The wheels touched down and I began to panic. What was I doing here? I hardly knew a soul. It was so big…the city that is, and suddenly, I felt very small. How would I ever make my way in such a large place? This concrete jungle was so different from the hills I had left behind. The pace of life so much faster, the roads SO much more crowded and the temptation to feel insignificant so much more significant.
In the midst of all of this panic, however, I grabbed my bags and made my way to the airport exit. As I walked out into the humid October air, I took a deep breath and realized something important.
I was on a totally new adventure.
The greatest part about adventure is that even in the midst of the daunting unknown, there remains a relentless fact. The unknown has a redeeming sort of thrill that makes it all worth it. The very thing that catalyzes a trembling sense of fear is also a catalyst for an overwhelming excitement for the possibilities ahead.
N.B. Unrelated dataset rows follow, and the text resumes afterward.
/-
Copyright (c) 2026 the pub-hodgecm-mathlib formalisation cell (harness21).  Prover seat hodgecm-mathlib-K2E3-p06 (g4), Track B «K2-LIT», engine E3, unit U4 «Keys»; deal (D61)
LINE LEAD of the open leaf (U4f-χ₁-ram-one), design D-I v2, plan step Z2A-3 (5) «THE VANISHING FUNCTIONAL SEES ONLY `N̄ ∩ I`» — generic topological-group part; 2026-09-04.
KERNEL module: THEOREMS ONLY (no definition, no named fact, no `sorry`, no instance, no notation).
-/
import Mathlib.MeasureTheory.Integral.Bochner.Set
import Mathlib.MeasureTheory.Group.Measure
import Mathlib.Topology.Algebra.Group.Basic
import Mathlib.Analysis.Complex.Basic
import HarnessLib

/-!
# K2 ∕ E3 «EllipticInputs», unit U4 «Keys» — (U4f-χ₁-ram-one) step Z2A-3 (5): THE INTERTWINING FUNCTIONAL OF A TYPE VECTOR IS `f′(1) · vol{n : w n w ∈ I} ≠ 0`
# «`F(w n w) = c` when `w n w ∈ I`, `= 0` otherwise ⟹ `∫_N F(w n w) dn = vol(S)·c`, `S` open ∋ 1, compact ⟹ `≠ 0` for `c ≠ 0`»   [Casselman1995 §6.4; Keys1984 §3]

Cell hodgecm-mathlib (D-0151), FLOOR 0, Track B «K2-LIT», engine E3, crux item H413 = stmt-HodgeConjecture-24833 (route `HCCMUnconditional`, no route verbs); target BY NAME
the OPEN leaf `…K2E3EllipticInputs.U4Keys.sig_K2E3KeysThmTwoContractingRamifiedCharOne` (U4Keys ED. 7), design D-I v2, plan step Z2A (Branch A), generic part.  Author K2E3-p06 (g4),
line lead (D61).  `--supports stmt-HodgeConjecture-24833 --as helper`; THEOREMS ONLY.  NOT THE PAYER.

THE POINT.  Design D-I, Branch A, last step: the reducible principal series carries an `(I, χ̃)`-type vector `f′` in the kernel of the intertwining functional
`Λ_w(f′) = ∫_N f′(w n w) dn` (★ V1 `K2E3IntertwiningKernelOfReducible.exists_section_apply_one_ne_zero_forall_intertwiningIntegral_eq_zero` at `g = w`, ★ V2b, ★ Z2A-2);
by ★ Z2-gen (`f′` vanishes on the cell `P·w·I`) and ★ Z2A-3a (`K2E3LowerUnipotentBorelIwahori`: a lower unipotent in `P·I` lies in `I`, one off `I` lies in `P·w·I`) the
integrand is `f′(1)` on `S = {n : w n w ∈ I}` and `0` off `S`.  THIS FILE is the purely topological-group ∕ measure-theoretic conclusion: `S` is open (`I` open), contains `1`
(`w² ∈ I`), and is compact (`N` closed, `I` compact), so `0 < vol(S) < ∞` for any measure positive on opens and finite on compacts (Haar), and `Λ_w(f′) = vol(S)·f′(1) ≠ 0`
— the contradiction that proves IRREDUCIBILITY in Branch A.  Any topological group `G`, subgroups `N`, `I`, element `w`, function `F : G → ℂ`.
* §1 `isOpen_setOf_conj_mem`, `one_mem_setOf_conj_mem`, `isCompact_setOf_conj_mem` (the set `S`).
* §2 `integral_conj_eq_measureReal_mul` (`∫_N F(w n w) = vol(S)·c`).
* §3 **`integral_conj_ne_zero`** (`c ≠ 0` ⟹ `∫_N F(w n w) dn ≠ 0`), `integral_conj_ne_zero_of_isHaarMeasure`.
HONEST LABEL: HC_CM is proved only modulo the 7 printed citations (2 remaining named inputs: hLiu418 = stmt-HodgeConjecture-24832, h413 = stmt-HodgeConjecture-24833)
until rung 0 closes; count-neutral — this file does NOT pay the leaf; no printed citation is discharged.

## References
* [Casselman1995] W. Casselman, *Introduction to the theory of admissible representations of `p`-adic reductive groups* (1995), §6.4 (the functionals `Λ_w` on `i(χ)` and their
  evaluation on vectors supported on one Bruhat–Iwahori cell).
* [Keys1984] D. Keys, *Principal series representations of special unitary groups over local fields*, Compositio Math. 51 (1984), §3 (intertwining operators and reducibility).
* [BruhatTits1972] F. Bruhat, J. Tits, Publ. Math. IHÉS 41 (1972), (4.4.4).
-/

set_option autoImplicit false
-- the mandated namespace has the single-problem summit's repeated segment (`HodgeConjecture.HodgeConjecture`)
set_option linter.dupNamespace false

noncomputable section

open MeasureTheory
open scoped Topology

namespace Summit.HodgeConjecture.HodgeConjecture.Cruxes.H413.K2E3VanishingFunctionalLowerCell

variable {G : Type*} [Group G] [TopologicalSpace G] [IsTopologicalGroup G] (N I : Subgroup G) (w : G)

/-! ## §1 The set `S = {n ∈ N : w n w ∈ I}` -/

/-- `S = {n ∈ N : w n w ∈ I}` is OPEN in `N` when `I` is open. [cite: BruhatTits1972, (4.4.4)] -/
theorem isOpen_setOf_conj_mem (hI : IsOpen (I : Set G)) : IsOpen {n : ↥N | w * (n : G) * w ∈ I} :=
  hI.preimage (by fun_prop : Continuous fun n : ↥N => w * (n : G) * w)

omit [TopologicalSpace G] [IsTopologicalGroup G] in
/-- `1 ∈ S` when `w² ∈ I` (e.g. `w² = 1`). [cite: BruhatTits1972, (4.4.4)] -/
theorem one_mem_setOf_conj_mem (hw : w * w ∈ I) : (1 : ↥N) ∈ {n : ↥N | w * (n : G) * w ∈ I} := by
  show w * ((1 : ↥N) : G) * w ∈ I
  rw [OneMemClass.coe_one, mul_one]; exact hw

/-- `S` is COMPACT when `N` is closed and `I` is compact (`S` is the preimage under the closed embedding `N ↪ G` of the compact set `w⁻¹ I w⁻¹`). [cite: BruhatTits1972, (4.4.4)] -/
theorem isCompact_setOf_conj_mem (hN : IsClosed (N : Set G)) (hIc : IsCompact (I : Set G)) :
    IsCompact {n : ↥N | w * (n : G) * w ∈ I} := by
  have hc : IsCompact ((fun g : G => w * g * w) ⁻¹' (I : Set G)) :=
    ((Homeomorph.mulLeft w).trans (Homeomorph.mulRight w)).isCompact_preimage.2 hIc
  exact hN.isClosedEmbedding_subtypeVal.isCompact_preimage hc

/-! ## §2 The integral of a function constant on `w S w` and zero on `w (N ∖ S) w` -/

/-- **`∫_N F(w n w) dn = vol(S) · c`** when `F(w n w) = c` for `w n w ∈ I` and `F(w n w) = 0` otherwise (the integrand is `c · 𝟙_S`, `S` open hence measurable).
[cite: Casselman1995, §6.4] -/
theorem integral_conj_eq_measureReal_mul [MeasurableSpace ↥N] [BorelSpace ↥N] (μ : Measure ↥N) (hI : IsOpen (I : Set G))
    (F : G → ℂ) (c : ℂ)
    (hin : ∀ n : ↥N, w * (n : G) * w ∈ I → F (w * (n : G) * w) = c)
    (hout : ∀ n : ↥N, w * (n : G) * w ∉ I → F (w * (n : G) * w) = 0) :
    ∫ n : ↥N, F (w * (n : G) * w) ∂μ = (μ.real {n : ↥N | w * (n : G) * w ∈ I} : ℂ) * c := by
  have hfun : (fun n : ↥N => F (w * (n : G) * w)) = {n : ↥N | w * (n : G) * w ∈ I}.indicator (fun _ => c) := by
    funext n
    by_cases hn : w * (n : G) * w ∈ I
    · rw [Set.indicator_of_mem (show n ∈ {n : ↥N | w * (n : G) * w ∈ I} from hn), hin n hn]
    · rw [Set.indicator_of_notMem (show n ∉ {n : ↥N | w * (n : G) * w ∈ I} from hn), hout n hn]
  rw [hfun, integral_indicator_const c (isOpen_setOf_conj_mem N I w hI).measurableSet, Complex.real_smul]

/-! ## §3 Non-vanishing -/

/-- **THE VANISHING FUNCTIONAL DOES NOT VANISH**: if `N` is closed, `I` is compact open with `w² ∈ I`, `μ` is positive on opens and finite on compacts (e.g. a Haar measure
on `N`), and `F(w n w) = c ≠ 0` for `w n w ∈ I`, `= 0` otherwise, then `∫_N F(w n w) dμ(n) = vol(S)·c ≠ 0` (`S ∋ 1` open ⟹ `vol S > 0`; `S` compact ⟹ `vol S < ∞`).
In design D-I Branch A this contradicts `Λ_w(f′) = 0` and proves irreducibility. [cite: Casselman1995, §6.4] [cite: Keys1984, §3] -/
theorem integral_conj_ne_zero [MeasurableSpace ↥N] [BorelSpace ↥N] (μ : Measure ↥N) [μ.IsOpenPosMeasure] [IsFiniteMeasureOnCompacts μ]
    (hN : IsClosed (N : Set G)) (hIo : IsOpen (I : Set G)) (hIc : IsCompact (I : Set G)) (hw : w * w ∈ I)
    (F : G → ℂ) (c : ℂ) (hc : c ≠ 0)
    (hin : ∀ n : ↥N, w * (n : G) * w ∈ I → F (w * (n : G) * w) = c)
    (hout : ∀ n : ↥N, w * (n : G) * w ∉ I → F (w * (n : G) * w) = 0) :
    ∫ n : ↥N, F (w * (n : G) * w) ∂μ ≠ 0 := by
  rw [integral_conj_eq_measureReal_mul N I w μ hIo F c hin hout]
  refine mul_ne_zero ?_ hc
  rw [Complex.ofReal_ne_zero, measureReal_def]
  have hpos : 0 < μ {n : ↥N | w * (n : G) * w ∈ I} :=
    (isOpen_setOf_conj_mem N I w hIo).measure_pos μ ⟨1, one_mem_setOf_conj_mem N I w hw⟩
  have hlt : μ {n : ↥N | w * (n : G) * w ∈ I} < ⊤ := (isCompact_setOf_conj_mem N I w hN hIc).measure_lt_top
  exact (ENNReal.toReal_pos hpos.ne' hlt.ne).ne'

/-- §3 for a HAAR measure on `N` (positive on opens, finite on compacts). [cite: Casselman1995, §6.4] [cite: Keys1984, §3] -/
theorem integral_conj_ne_zero_of_isHaarMeasure [MeasurableSpace ↥N] [BorelSpace ↥N] (μ : Measure ↥N) [μ.IsHaarMeasure]
    (hN : IsClosed (N : Set G)) (hIo : IsOpen (I : Set G)) (hIc : IsCompact (I : Set G)) (hw : w * w ∈ I)
    (F : G → ℂ) (c : ℂ) (hc : c ≠ 0)
    (hin : ∀ n : ↥N, w * (n : G) * w ∈ I → F (w * (n : G) * w) = c)
    (hout : ∀ n : ↥N, w * (n : G) * w ∉ I → F (w * (n : G) * w) = 0) :
    ∫ n : ↥N, F (w * (n : G) * w) ∂μ ≠ 0 :=
  integral_conj_ne_zero N I w μ hN hIo hIc hw F c hc hin hout

end Summit.HodgeConjecture.HodgeConjecture.Cruxes.H413.K2E3VanishingFunctionalLowerCell

end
One year ago today, the wheels of my American Airlines flight touched down in Dallas, TX and I was ‘home.’ I didn’t know what was ahead and I didn’t know how life would unfold in this new foreign place, but I knew that the Lord had drawn me there…in faith. So in confidence I composed my panic and stepped out into my new adventure. Now, a year later, I look back at that panicked moment and I am so grateful that I didn’t retreat but instead dove head first into the unknown. My first year in this city has been one marked by rich growth, both in business and in life. Days have been both good and challenging but my community is sweet, my job is a blessing, my family is close and my God remains faithful. What a year to celebrate!
So, in honor of my one year ‘new adventure’ anniversary and the reminder to walk confidently into the unknown,
I say, Take Me Back!
(the top picture embodies so much to me about the last year. Camera in hand, back to the past and facing the skyline of my city…the future.)